ORDER BY a.timestamp, a.id DESC LIMIT 10
-
Increasing limit to 500, which produces a different sort method/key such as
Limit (cost=511622.95..511624.20 rows=500 width=24) (actual time=385.317..385.383 rows=500 loops=1) -> Sort (cost=511622.95..511634.24 rows=4517 width=24) (actual time=385.315..385.348 rows=500 loops=1) Sort Key: a.timestamp DESC Sort Method: top-N heapsort Memory: 64kB -> Nested Loop (cost=1.12..511397.87 rows=4517 width=24) (actual time=0.028..374.960 rows=83116 loops=1) -> Index Scan using index_1 on b (cost=0.56..37701.50 rows=68004 width=16) (actual time=0.019..35.351 rows=83116 loops=1) Index Cond: (field_1 = 'some string'::text) Filter: (field_3 >= '14000'::double precision) Rows Removed by Filter: 349 -> Index Scan using a_pkey on stac (cost=0.56..6.96 rows=1 width=24) (actual time=0.004..0.004 rows=1 loops=83116) Index Cond: (a.id = b.a_id) Filter: (( > '2020-01-01 18:59:59.999999-05'::timestamp with time zone) AND (some_fild = 4)) Planning time: 0.382 ms Execution time: 385.440 ms
But why? How, to some extent, forcing “more complexity” into my query, makes the query planer decide “oh let’s use heap sort”, and they become quicker? I would love to understand why these generate faster queries before implementing them. My team and I also intend to migrate to newer versions but we’re uncertain where to focus our efforts first to have concrete and understandable results.
Edit:
select
*
FROM a
INNER JOIN b
ON b.a_id = a.id --> This is a 1:1 Relationship
WHERE b.field_a = '...' --> ~83465 rows matching in b
AND b.field_b >= 14000 --> ~2938319 rows matching in b
AND a.field_a = 4 --> ~3868810 rows matching in a
AND a.field_b > '2020-01-01T23:59:59.999999Z' --> ~3818223 rows matching in a
ORDER BY observed desc LIMIT 10 OFFSET 0
I noticed a significant loss of performance when running simple counts for field_a and field_b when joining the two tables
select count(*) from a where a.field_a = 4
[0.5s] and
select count(*) from a inner join b on a.id = b.a_id where a.field_a = 4
[15s]
Also notice that table_a.id and table_b.a_id (FK) are UUID
Answer :
Simply put, the optimizer believes that for your current filters, if it just reads the table in the right order (a.timestamp DESC
) and join from there, it won’t take long to find 10 matching rows. In reality, it actually needed to loop through the top 3,535,779 rows before it makes 10 matches.

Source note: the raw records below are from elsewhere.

/-- [folklore] **(D) FOR `Nrν`**: `∃ C′, δ′ > 0, |Nrν m y u| ≤ C′·e^{−δ′·|n•y − u|₁}` (`0 < a`, `Spr (Ga n a)`, the Λ₂-companion's localisation socket `hTloc`). -/
theorem Nrν_decay (ha : 0 < a) (hGa : Spr (Ga n a)) (hδT : 0 < δT)
    (hTloc : ∀ m y κ u, BiLoc (TΛ m y κ u) ((n : ℤ) • y) ((n : ℤ) • y) (CT * Real.exp (-δT * l1 ((n : ℤ) • y - u))) δT) (μ : Fin 4) :
    ∃ C' δ' : ℝ, 0 < δ' ∧ ∀ (m : Fin 4) (y u : Site 4),
      |Nrν n a cE cVH cΛ cR cK cQ cΛ₂ ωgl TΛ μ m y u| ≤ C' * Real.exp (-δ' * l1 ((n : ℤ) • y - u)) := by
  obtain ⟨Cf, δf, hδf, hSf⟩ := exists_biLoc_SbfBal n a ha cE cVH 0 cR cK cQ
  obtain ⟨KB, δB, hKB, hδB, hB, -⟩ := exists_bubble_Y_decay n hGa hδf hSf μ
  obtain ⟨KT, δT', hKT, hδT', hT⟩ := exists_tadpole_T_decay n hGa hδT hTloc μ
  obtain ⟨C', δ', hδ', h⟩ := decay_of_two n ωgl (((n : ℝ) ^ 8)⁻¹ * (cΛ * (1 / 2 : ℝ))) (((n : ℝ) ^ 8)⁻¹ * (cΛ₂ * (1 / 2 : ℝ)))
    hKB hKT hδB hδT' (fun m y u => hB m y u) (fun m y u => hT m y u)
  refine ⟨C', δ', hδ', fun m y u => ?_⟩
  have e : Nrν n a cE cVH cΛ cR cK cQ cΛ₂ ωgl TΛ μ m y u = ωgl * ((((n : ℝ) ^ 8)⁻¹ * (cΛ * (1 / 2 : ℝ))) *
      bubble (Ga n a) (SbfBal n a cE cVH 0 cR cK cQ μ u) (ffOf (hessFF n m y)) + (((n : ℝ) ^ 8)⁻¹ * (cΛ₂ * (1 / 2 : ℝ))) * tadpole (Ga n a) (TΛ m y μ u)) := by
    simp only [Nrν, SbfBal_sub_SbL_eq]; ring
  rw [e]
  exact h m y u

/-- [folklore] **(D) FOR `Nrμ`**: `∃ C′, δ′ > 0, |Nrμ m y u| ≤ C′·e^{−δ′·|n•y − u|₁}`. -/
theorem Nrμ_decay (ha : 0 < a) (hGa : Spr (Ga n a)) (hδT : 0 < δT)
    (hTloc : ∀ m y κ u, BiLoc (TΛ m y κ u) ((n : ℤ) • y) ((n : ℤ) • y) (CT * Real.exp (-δT * l1 ((n : ℤ) • y - u))) δT) (ν : Fin 4) :
    ∃ C' δ' : ℝ, 0 < δ' ∧ ∀ (m : Fin 4) (y u : Site 4),
      |Nrμ n a cE cVH cΛ cR cK cQ cΛ₂ ωgl TΛ ν m y u| ≤ C' * Real.exp (-δ' * l1 ((n : ℤ) • y - u)) := by
  obtain ⟨Cf, δf, hδf, hSf⟩ := exists_biLoc_SbfBal n a ha cE cVH cΛ cR cK cQ
  obtain ⟨KB, δB, hKB, hδB, -, hB⟩ := exists_bubble_Y_decay n hGa hδf hSf ν
  obtain ⟨KT, δT', hKT, hδT', hT⟩ := exists_tadpole_T_decay n hGa hδT hTloc ν
  obtain ⟨C', δ', hδ', h⟩ := decay_of_two n ωgl (((n : ℝ) ^ 8)⁻¹ * (cΛ * (1 / 2 : ℝ))) (((n : ℝ) ^ 8)⁻¹ * (cΛ₂ * (1 / 2 : ℝ)))
    hKB hKT hδB hδT' (fun m y u => hB m y u) (fun m y u => hT m y u)
  refine ⟨C', δ', hδ', fun m y u => ?_⟩
  have e : Nrμ n a cE cVH cΛ cR cK cQ cΛ₂ ωgl TΛ ν m y u = ωgl * ((((n : ℝ) ^ 8)⁻¹ * (cΛ * (1 / 2 : ℝ))) *
      bubble (Ga n a) (ffOf (hessFF n m y)) (SbfBal n a cE cVH cΛ cR cK cQ ν u) + (((n : ℝ) ^ 8)⁻¹ * (cΛ₂ * (1 / 2 : ℝ))) * tadpole (Ga n a) (TΛ m y ν u)) := by
    simp only [Nrμ]; ring
  rw [e]
  exact h m y u

end Letters

end Summit.QuantumFields.BalabanUV.Beta.D1BFx.LamPartnerLetters

end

You haven’t provided stats for (1) but an educated guess would be that changing the query to order in the opposite direction means that it finds matching rows a lot sooner. This would be the case if your other filters are more likely to be true for earlier timestamp
values.
(2) same as (1) you’re now ordering by timestamp (asc)
(3) increasing the number of rows you want it to find will linearly increase the amount of rows it would compute it needs to loop through in order to find enough matching rows. This increases the cost of this method above a certain threshold – the cost of using the filters to drive the query and sorting the results.
My advise would be to give the optimizer a better idea of how selective your other filters are. If they are related to the timestamp
(as suggested by (2) and (3)) then this information is going to be very tricky for it to pick up.